== DATA SUPPLIED ==
/-- **THE TAYLOR REMAINDER IN ABSORPTION TERMS**: (338)'s remainder `log Z(ψ₀+ζ) − log Z(ψ₀) − (log Z)′(0) − ½(log Z)″(0)` IS
`log Z(ψ₀+ζ) − log Z(ψ₀) + ⟨b_D(ψ₀),ζ⟩ + ½ζᵀK_D(ψ₀)ζ`. [folklore] -/
theorem remainder_eq (hΓ : Γ.PosSemidef) (hΓop : (γop • (1 : Matrix ι ι ℝ) - Γ).PosSemidef)
    (hdisj : ∀ p q, p ≠ q → Disjoint (cell p) (cell q)) (hw' : ∀ x t, HasDerivAt (w x) (w' x t) t) (hw'm : ∀ x, Measurable (w' x))
    (hw''m : ∀ x, Measurable (w'' x)) (hκ₀ : 0 ≤ κ₀) (hκ₁ : 0 ≤ κ₁) (hτ : 0 < τ) (hδ : 0 < δ) (hθ0 : 0 < θ) (hθ1 : θ < 1)
    (hκθ : (2 * κ₀ * (1 + τ) + 4 * δ) * γop ≤ θ) (hstab : ∀ x, ∀ t : ℝ, -(κ₀ * t ^ 2) ≤ w x t) (hw'b : ∀ x t, |w' x t| ≤ κ₁ * |t|)
    (hw''b : ∀ x t, |w'' x t| ≤ κ₂) (C : Finset V) (ψ₀ ζ : EuclideanSpace ℝ ι) :
    Real.log (∫ ω : EuclideanSpace ℝ ι, exp (-(∑ x ∈ C.biUnion cell, w x (ω x + (ψ₀ x + ζ x)))) ∂(multivariateGaussian 0 Γ)) -
          Real.log (∫ ω : EuclideanSpace ℝ ι, exp (-(∑ x ∈ C.biUnion cell, w x (ω x + ψ₀ x))) ∂(multivariateGaussian 0 Γ)) -
        (∫ ω : EuclideanSpace ℝ ι, exp (-(∑ x ∈ C.biUnion cell, w x (ω x + ψ₀ x))) * -(∑ x ∈ C.biUnion cell, w' x (ω x + ψ₀ x) * ζ x) ∂(multivariateGaussian 0 Γ)) /
          (∫ ω : EuclideanSpace ℝ ι, exp (-(∑ x ∈ C.biUnion cell, w x (ω x + ψ₀ x))) ∂(multivariateGaussian 0 Γ)) -
        ((∫ ω : EuclideanSpace ℝ ι, exp (-(∑ x ∈ C.biUnion cell, w x (ω x + ψ₀ x))) * ((∑ x ∈ C.biUnion cell, w' x (ω x + ψ₀ x) * ζ x) * (∑ x ∈ C.biUnion cell, w' x (ω x + ψ₀ x) * ζ x) - (∑ x ∈ C.biUnion cell, w'' x (ω x + ψ₀ x) * ζ x ^ 2)) ∂(multivariateGaussian 0 Γ)) *
            (∫ ω : EuclideanSpace ℝ ι, exp (-(∑ x ∈ C.biUnion cell, w x (ω x + ψ₀ x))) ∂(multivariateGaussian 0 Γ)) -
          (∫ ω : EuclideanSpace ℝ ι, exp (-(∑ x ∈ C.biUnion cell, w x (ω x + ψ₀ x))) * -(∑ x ∈ C.biUnion cell, w' x (ω x + ψ₀ x) * ζ x) ∂(multivariateGaussian 0 Γ)) *
            (∫ ω : EuclideanSpace ℝ ι, exp (-(∑ x ∈ C.biUnion cell, w x (ω x + ψ₀ x))) * -(∑ x ∈ C.biUnion cell, w' x (ω x + ψ₀ x) * ζ x) ∂(multivariateGaussian 0 Γ))) /
          (∫ ω : EuclideanSpace ℝ ι, exp (-(∑ x ∈ C.biUnion cell, w x (ω x + ψ₀ x))) ∂(multivariateGaussian 0 Γ)) ^ 2 / 2 =
      Real.log (∫ ω : EuclideanSpace ℝ ι, exp (-(∑ x ∈ C.biUnion cell, w x (ω x + (ψ₀ x + ζ x)))) ∂(multivariateGaussian 0 Γ)) -
          Real.log (∫ ω : EuclideanSpace ℝ ι, exp (-(∑ x ∈ C.biUnion cell, w x (ω x + ψ₀ x))) ∂(multivariateGaussian 0 Γ)) +
        (fun x : ι => ((∫ ω : EuclideanSpace ℝ ι, exp (-(∑ p ∈ C, ∑ x ∈ cell p, w x (ω x + ψ₀ x))) ∂(multivariateGaussian 0 Γ))⁻¹ •
        ∫ ω : EuclideanSpace ℝ ι, exp (-(∑ p ∈ C, ∑ x ∈ cell p, w x (ω x + ψ₀ x))) •
          (∑ p ∈ C, ∑ x ∈ cell p, (w' x (ω x + ψ₀ x)) • (EuclideanSpace.proj x : EuclideanSpace ℝ ι →L[ℝ] ℝ))
          ∂(multivariateGaussian 0 Γ)) (EuclideanSpace.single x (1 : ℝ))) ⬝ᵥ (WithLp.ofLp ζ) +
        (WithLp.ofLp ζ) ⬝ᵥ (Matrix.of fun x y : ι =>
      ((((∫ ω : EuclideanSpace ℝ ι, exp (-(∑ p ∈ C, ∑ x ∈ cell p, w x (ω x + ψ₀ x))) ∂(multivariateGaussian 0 Γ))⁻¹ •
          (∫ ω : EuclideanSpace ℝ ι, exp (-(∑ p ∈ C, ∑ x ∈ cell p, w x (ω x + ψ₀ x))) •
            ((∑ p ∈ C, ∑ x ∈ cell p, (w'' x (ω x + ψ₀ x)) • ((EuclideanSpace.proj x : EuclideanSpace ℝ ι →L[ℝ] ℝ).smulRight
                (EuclideanSpace.proj x : EuclideanSpace ℝ ι →L[ℝ] ℝ))) -
              (∑ p ∈ C, ∑ x ∈ cell p, (w' x (ω x + ψ₀ x)) • (EuclideanSpace.proj x : EuclideanSpace ℝ ι →L[ℝ] ℝ)).smulRight
                (∑ p ∈ C, ∑ x ∈ cell p, (w' x (ω x + ψ₀ x)) • (EuclideanSpace.proj x : EuclideanSpace ℝ ι →L[ℝ] ℝ)))
            ∂(multivariateGaussian 0 Γ)) +
        (((∫ ω : EuclideanSpace ℝ ι, exp (-(∑ p ∈ C, ∑ x ∈ cell p, w x (ω x + ψ₀ x))) ∂(multivariateGaussian 0 Γ)) ^ 2)⁻¹ •
          ∫ ω : EuclideanSpace ℝ ι, exp (-(∑ p ∈ C, ∑ x ∈ cell p, w x (ω x + ψ₀ x))) •
            (∑ p ∈ C, ∑ x ∈ cell p, (w' x (ω x + ψ₀ x)) • (EuclideanSpace.proj x : EuclideanSpace ℝ ι →L[ℝ] ℝ))
            ∂(multivariateGaussian 0 Γ)).smulRight
          (∫ ω : EuclideanSpace ℝ ι, exp (-(∑ p ∈ C, ∑ x ∈ cell p, w x (ω x + ψ₀ x))) •
            (∑ p ∈ C, ∑ x ∈ cell p, (w' x (ω x + ψ₀ x)) • (EuclideanSpace.proj x : EuclideanSpace ℝ ι →L[ℝ] ℝ))
            ∂(multivariateGaussian 0 Γ)))
          (EuclideanSpace.single x (1 : ℝ)) (EuclideanSpace.single y (1 : ℝ)) +
        ((∫ ω : EuclideanSpace ℝ ι, exp (-(∑ p ∈ C, ∑ x ∈ cell p, w x (ω x + ψ₀ x))) ∂(multivariateGaussian 0 Γ))⁻¹ •
          (∫ ω : EuclideanSpace ℝ ι, exp (-(∑ p ∈ C, ∑ x ∈ cell p, w x (ω x + ψ₀ x))) •
            ((∑ p ∈ C, ∑ x ∈ cell p, (w'' x (ω x + ψ₀ x)) • ((EuclideanSpace.proj x : EuclideanSpace ℝ ι →L[ℝ] ℝ).smulRight
                (EuclideanSpace.proj x : EuclideanSpace ℝ ι →L[ℝ] ℝ))) -
              (∑ p ∈ C, ∑ x ∈ cell p, (w' x (ω x + ψ₀ x)) • (EuclideanSpace.proj x : EuclideanSpace ℝ ι →L[ℝ] ℝ)).smulRight
                (∑ p ∈ C, ∑ x ∈ cell p, (w' x (ω x + ψ₀ x)) • (EuclideanSpace.proj x : EuclideanSpace ℝ ι →L[ℝ] ℝ)))
            ∂(multivariateGaussian 0 Γ)) +
        (((∫ ω : EuclideanSpace ℝ ι, exp (-(∑ p ∈ C, ∑ x ∈ cell p, w x (ω x + ψ₀ x))) ∂(multivariateGaussian 0 Γ)) ^ 2)⁻¹ •
          ∫ ω : EuclideanSpace ℝ ι, exp (-(∑ p ∈ C, ∑ x ∈ cell p, w x (ω x + ψ₀ x))) •
            (∑ p ∈ C, ∑ x ∈ cell p, (w' x (ω x + ψ₀ x)) • (EuclideanSpace.proj x : EuclideanSpace ℝ ι →L[ℝ] ℝ))
            ∂(multivariateGaussian 0 Γ)).smulRight
          (∫ ω : EuclideanSpace ℝ ι, exp (-(∑ p ∈ C, ∑ x ∈ cell p, w x (ω x + ψ₀ x))) •
            (∑ p ∈ C, ∑ x ∈ cell p, (w' x (ω x + ψ₀ x)) • (EuclideanSpace.proj x : EuclideanSpace ℝ ι →L[ℝ] ℝ))
            ∂(multivariateGaussian 0 Γ)))
          (EuclideanSpace.single y (1 : ℝ)) (EuclideanSpace.single x (1 : ℝ))) / 2)) *ᵥ (WithLp.ofLp ζ) / 2 := by
  rw [linearPart_eq hΓ hΓop hdisj hw' hw'm hκ₀ hκ₁ hτ hδ hθ1 hκθ hstab hw'b C ψ₀ ζ,
    quadraticPart_eq hΓ hΓop hdisj hw' hw'm hw''m hκ₀ hκ₁ hτ hδ hθ0 hθ1 hκθ hstab hw'b hw''b C ψ₀ ζ]
  ring

/-! ## §2. THE END: the cubic letter of the remainder in absorption terms -/

/-- **THE CUBIC LETTER OF THE DRESSED REMAINDER.**  Under (320)'s hypotheses, the third-order letters of (338) (`w ∈ C³`, `|w‴| ≤ κ₃`,
the three tilted moment letters along `ψ₀ + t·ζ`, uniform on the segment) and `0 ≤ L₁, L₂, L₃`:
`|log Z(ψ₀+ζ) − log Z(ψ₀) + ⟨b_D(ψ₀),ζ⟩ + ½ζᵀK_D(ψ₀)ζ| ≤ C₃·√Q(ζ)·Q(ζ)`, `Q(ζ) = Σ_Y ζ²`, with (386)'s explicit `C₃`. [folklore] -/
theorem dressed_remainder_cubic (hΓ : Γ.PosSemidef) (hΓop : (γop • (1 : Matrix ι ι ℝ) - Γ).PosSemidef)
    (hdisj : ∀ p q, p ≠ q → Disjoint (cell p) (cell q))
    (hw' : ∀ x t, HasDerivAt (w x) (w' x t) t) (hw'' : ∀ x t, HasDerivAt (w' x) (w'' x t) t) (hw₃ : ∀ x t, HasDerivAt (w'' x) (w₃ x t) t)
    (hw₃m : ∀ x, Measurable (w₃ x)) (hκ₀ : 0 ≤ κ₀) (hκ₁ : 0 ≤ κ₁) (hκ₂ : 0 ≤ κ₂) (hκ₃ : 0 ≤ κ₃) (hτ : 0 < τ) (hδ : 0 < δ) (hθ0 : 0 < θ)
    (hθ1 : θ < 1) (hκθ : (2 * κ₀ * (1 + τ) + 4 * δ) * γop ≤ θ) (hstab : ∀ x, ∀ u : ℝ, -(κ₀ * u ^ 2) ≤ w x u)
    (hw'b : ∀ x u, |w' x u| ≤ κ₁ * |u|) (hw''b : ∀ x u, |w'' x u| ≤ κ₂) (hw₃b : ∀ x u, |w₃ x u| ≤ κ₃) (C : Finset V) (ψ₀ ζ : EuclideanSpace ℝ ι)
    {L₁ L₂ L₃ : ℝ}
    (hI1 : ∀ t ∈ Set.Icc (0 : ℝ) 1, ∀ x ∈ C.biUnion cell, Integrable (fun ω : EuclideanSpace ℝ ι => exp (-(∑ x ∈ C.biUnion cell, w x (ω x + (ψ₀ x + t * ζ x)))) * |(ω x + (ψ₀ x + t * ζ x))|) (multivariateGaussian 0 Γ))
    (hL1 : ∀ t ∈ Set.Icc (0 : ℝ) 1, ∀ x ∈ C.biUnion cell, ∫ ω : EuclideanSpace ℝ ι, exp (-(∑ x ∈ C.biUnion cell, w x (ω x + (ψ₀ x + t * ζ x)))) * |(ω x + (ψ₀ x + t * ζ x))| ∂(multivariateGaussian 0 Γ) ≤
      (∫ ω : EuclideanSpace ℝ ι, exp (-(∑ x ∈ C.biUnion cell, w x (ω x + (ψ₀ x + t * ζ x)))) ∂(multivariateGaussian 0 Γ)) * L₁)
    (hI2 : ∀ t ∈ Set.Icc (0 : ℝ) 1, ∀ x ∈ C.biUnion cell, Integrable (fun ω : EuclideanSpace ℝ ι => exp (-(∑ x ∈ C.biUnion cell, w x (ω x + (ψ₀ x + t * ζ x)))) * (ω x + (ψ₀ x + t * ζ x)) ^ 2) (multivariateGaussian 0 Γ))
    (hL2 : ∀ t ∈ Set.Icc (0 : ℝ) 1, ∀ x ∈ C.biUnion cell, ∫ ω : EuclideanSpace ℝ ι, exp (-(∑ x ∈ C.biUnion cell, w x (ω x + (ψ₀ x + t * ζ x)))) * (ω x + (ψ₀ x + t * ζ x)) ^ 2 ∂(multivariateGaussian 0 Γ) ≤
      (∫ ω : EuclideanSpace ℝ ι, exp (-(∑ x ∈ C.biUnion cell, w x (ω x + (ψ₀ x + t * ζ x)))) ∂(multivariateGaussian 0 Γ)) * L₂)
    (hI3 : ∀ t ∈ Set.Icc (0 : ℝ) 1, ∀ x ∈ C.biUnion cell, Integrable (fun ω : EuclideanSpace ℝ ι => exp (-(∑ x ∈ C.biUnion cell, w x (ω x + (ψ₀ x + t * ζ x)))) * |(ω x + (ψ₀ x + t * ζ x))| ^ 3) (multivariateGaussian 0 Γ))
    (hL3 : ∀ t ∈ Set.Icc (0 : ℝ) 1, ∀ x ∈ C.biUnion cell, ∫ ω : EuclideanSpace ℝ ι, exp (-(∑ x ∈ C.biUnion cell, w x (ω x + (ψ₀ x + t * ζ x)))) * |(ω x + (ψ₀ x + t * ζ x))| ^ 3 ∂(multivariateGaussian 0 Γ) ≤
      (∫ ω : EuclideanSpace ℝ ι, exp (-(∑ x ∈ C.biUnion cell, w x (ω x + (ψ₀ x + t * ζ x)))) ∂(multivariateGaussian 0 Γ)) * L₃)
    (hL₁ : 0 ≤ L₁) (hL₂ : 0 ≤ L₂) (hL₃ : 0 ≤ L₃) :
    |Real.log (∫ ω : EuclideanSpace ℝ ι, exp (-(∑ x ∈ C.biUnion cell, w x (ω x + (ψ₀ x + ζ x)))) ∂(multivariateGaussian 0 Γ)) -
          Real.log (∫ ω : EuclideanSpace ℝ ι, exp (-(∑ x ∈ C.biUnion cell, w x (ω x + ψ₀ x))) ∂(multivariateGaussian 0 Γ)) +
        (fun x : ι => ((∫ ω : EuclideanSpace ℝ ι, exp (-(∑ p ∈ C, ∑ x ∈ cell p, w x (ω x + ψ₀ x))) ∂(multivariateGaussian 0 Γ))⁻¹ •
        ∫ ω : EuclideanSpace ℝ ι, exp (-(∑ p ∈ C, ∑ x ∈ cell p, w x (ω x + ψ₀ x))) •
          (∑ p ∈ C, ∑ x ∈ cell p, (w' x (ω x + ψ₀ x)) • (EuclideanSpace.proj x : EuclideanSpace ℝ ι →L[ℝ] ℝ))
          ∂(multivariateGaussian 0 Γ)) (EuclideanSpace.single x (1 : ℝ))) ⬝ᵥ (WithLp.ofLp ζ) +
        (WithLp.ofLp ζ) ⬝ᵥ (Matrix.of fun x y : ι =>
      ((((∫ ω : EuclideanSpace ℝ ι, exp (-(∑ p ∈ C, ∑ x ∈ cell p, w x (ω x + ψ₀ x))) ∂(multivariateGaussian 0 Γ))⁻¹ •
          (∫ ω : EuclideanSpace ℝ ι, exp (-(∑ p ∈ C, ∑ x ∈ cell p, w x (ω x + ψ₀ x))) •
            ((∑ p ∈ C, ∑ x ∈ cell p, (w'' x (ω x + ψ₀ x)) • ((EuclideanSpace.proj x : EuclideanSpace ℝ ι →L[ℝ] ℝ).smulRight
                (EuclideanSpace.proj x : EuclideanSpace ℝ ι →L[ℝ] ℝ))) -
              (∑ p ∈ C, ∑ x ∈ cell p, (w' x (ω x + ψ₀ x)) • (EuclideanSpace.proj x : EuclideanSpace ℝ ι →L[ℝ] ℝ)).smulRight
                (∑ p ∈ C, ∑ x ∈ cell p, (w' x (ω x + ψ₀ x)) • (EuclideanSpace.proj x : EuclideanSpace ℝ ι →L[ℝ] ℝ)))
            ∂(multivariateGaussian 0 Γ)) +
        (((∫ ω : EuclideanSpace ℝ ι, exp (-(∑ p ∈ C, ∑ x ∈ cell p, w x (ω x + ψ₀ x))) ∂(multivariateGaussian 0 Γ)) ^ 2)⁻¹ •
          ∫ ω : EuclideanSpace ℝ ι, exp (-(∑ p ∈ C, ∑ x ∈ cell p, w x (ω x + ψ₀ x))) •
            (∑ p ∈ C, ∑ x ∈ cell p, (w' x (ω x + ψ₀ x)) • (EuclideanSpace.proj x : EuclideanSpace ℝ ι →L[ℝ] ℝ))
            ∂(multivariateGaussian 0 Γ)).smulRight
          (∫ ω : EuclideanSpace ℝ ι, exp (-(∑ p ∈ C, ∑ x ∈ cell p, w x (ω x + ψ₀ x))) •
            (∑ p ∈ C, ∑ x ∈ cell p, (w' x (ω x + ψ₀ x)) • (EuclideanSpace.proj x : EuclideanSpace ℝ ι →L[ℝ] ℝ))
            ∂(multivariateGaussian 0 Γ)))
          (EuclideanSpace.single x (1 : ℝ)) (EuclideanSpace.single y (1 : ℝ)) +
        ((∫ ω : EuclideanSpace ℝ ι, exp (-(∑ p ∈ C, ∑ x ∈ cell p, w x (ω x + ψ₀ x))) ∂(multivariateGaussian 0 Γ))⁻¹ •
          (∫ ω : EuclideanSpace ℝ ι, exp (-(∑ p ∈ C, ∑ x ∈ cell p, w x (ω x + ψ₀ x))) •
            ((∑ p ∈ C, ∑ x ∈ cell p, (w'' x (ω x + ψ₀ x)) • ((EuclideanSpace.proj x : EuclideanSpace ℝ ι →L[ℝ] ℝ).smulRight
                (EuclideanSpace.proj x : EuclideanSpace ℝ ι →L[ℝ] ℝ))) -
              (∑ p ∈ C, ∑ x ∈ cell p, (w' x (ω x + ψ₀ x)) • (EuclideanSpace.proj x : EuclideanSpace ℝ ι →L[ℝ] ℝ)).smulRight
                (∑ p ∈ C, ∑ x ∈ cell p, (w' x (ω x + ψ₀ x)) • (EuclideanSpace.proj x : EuclideanSpace ℝ ι →L[ℝ] ℝ)))
            ∂(multivariateGaussian 0 Γ)) +
        (((∫ ω : EuclideanSpace ℝ ι, exp (-(∑ p ∈ C, ∑ x ∈ cell p, w x (ω x + ψ₀ x))) ∂(multivariateGaussian 0 Γ)) ^ 2)⁻¹ •
          ∫ ω : EuclideanSpace ℝ ι, exp (-(∑ p ∈ C, ∑ x ∈ cell p, w x (ω x + ψ₀ x))) •
            (∑ p ∈ C, ∑ x ∈ cell p, (w' x (ω x + ψ₀ x)) • (EuclideanSpace.proj x : EuclideanSpace ℝ ι →L[ℝ] ℝ))
            ∂(multivariateGaussian 0 Γ)).smulRight
          (∫ ω : EuclideanSpace ℝ ι, exp (-(∑ p ∈ C, ∑ x ∈ cell p, w x (ω x + ψ₀ x))) •
            (∑ p ∈ C, ∑ x ∈ cell p, (w' x (ω x + ψ₀ x)) • (EuclideanSpace.proj x : EuclideanSpace ℝ ι →L[ℝ] ℝ))
            ∂(multivariateGaussian 0 Γ)))
          (EuclideanSpace.single y (1 : ℝ)) (EuclideanSpace.single x (1 : ℝ))) / 2)) *ᵥ (WithLp.ofLp ζ) / 2| ≤
      ((κ₁ ^ 3 * ((C.biUnion cell).card : ℝ) ^ 2 * L₃ + 3 * κ₂ * (κ₁ * Real.sqrt (C.biUnion cell).card * L₁) + κ₃) +
          3 * (κ₁ * Real.sqrt (C.biUnion cell).card * L₁) * (κ₁ ^ 2 * (C.biUnion cell).card * L₂ + κ₂) + 2 * (κ₁ * Real.sqrt (C.biUnion cell).card * L₁) ^ 3) / 6 * Real.sqrt (∑ x ∈ C.biUnion cell, ζ x ^ 2) * (∑ x ∈ C.biUnion cell, ζ x ^ 2) := by
  have hw'm : ∀ x, Measurable (w' x) := fun x => (continuous_iff_continuousAt.2 fun t => (hw'' x t).continuousAt).measurable
  have hw''m : ∀ x, Measurable (w'' x) := fun x => (continuous_iff_continuousAt.2 fun t => (hw₃ x t).continuousAt).measurable
  have h := cubic_letter_line hΓ hΓop (C.biUnion cell) hw' hw'' hw₃ hw₃m hκ₀ hκ₁ hκ₂ hκ₃ hτ hδ hθ0.le hθ1 hκθ hstab hw'b hw''b hw₃b
    (WithLp.ofLp ψ₀) (WithLp.ofLp ζ) hI1 hL1 hI2 hL2 hI3 hL3 hL₁ hL₂ hL₃
  rw [remainder_eq hΓ hΓop hdisj hw' hw'm hw''m hκ₀ hκ₁ hτ hδ hθ0 hθ1 hκθ hstab hw'b hw''b C ψ₀ ζ] at h
  exact h

end Road

/-! ## §3. Toy -/

/-- Toy (§1's algebra): `a − (−b) − (−c)∕2 = a + b + c∕2`. -/
example (a b c : ℝ) : a - -b - -c / 2 = a + b + c / 2 := by ring

end Summit.QuantumFields.BalabanUV.T4Continuum.NE7b.SupExtractedPartsIdentified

== ACTION ITEM ==
From the first line of the data above through the line containing "theorem remainder_eq (hΓ", repeat each line exactly, and add nothing.

== RESULT FOR THIS TASK ==
/-- **THE TAYLOR REMAINDER IN ABSORPTION TERMS**: (338)'s remainder `log Z(ψ₀+ζ) − log Z(ψ₀) − (log Z)′(0) − ½(log Z)″(0)` IS
`log Z(ψ₀+ζ) − log Z(ψ₀) + ⟨b_D(ψ₀),ζ⟩ + ½ζᵀK_D(ψ₀)ζ`. [folklore] -/
theorem remainder_eq (hΓ : Γ.PosSemidef) (hΓop : (γop • (1 : Matrix ι ι ℝ) - Γ).PosSemidef)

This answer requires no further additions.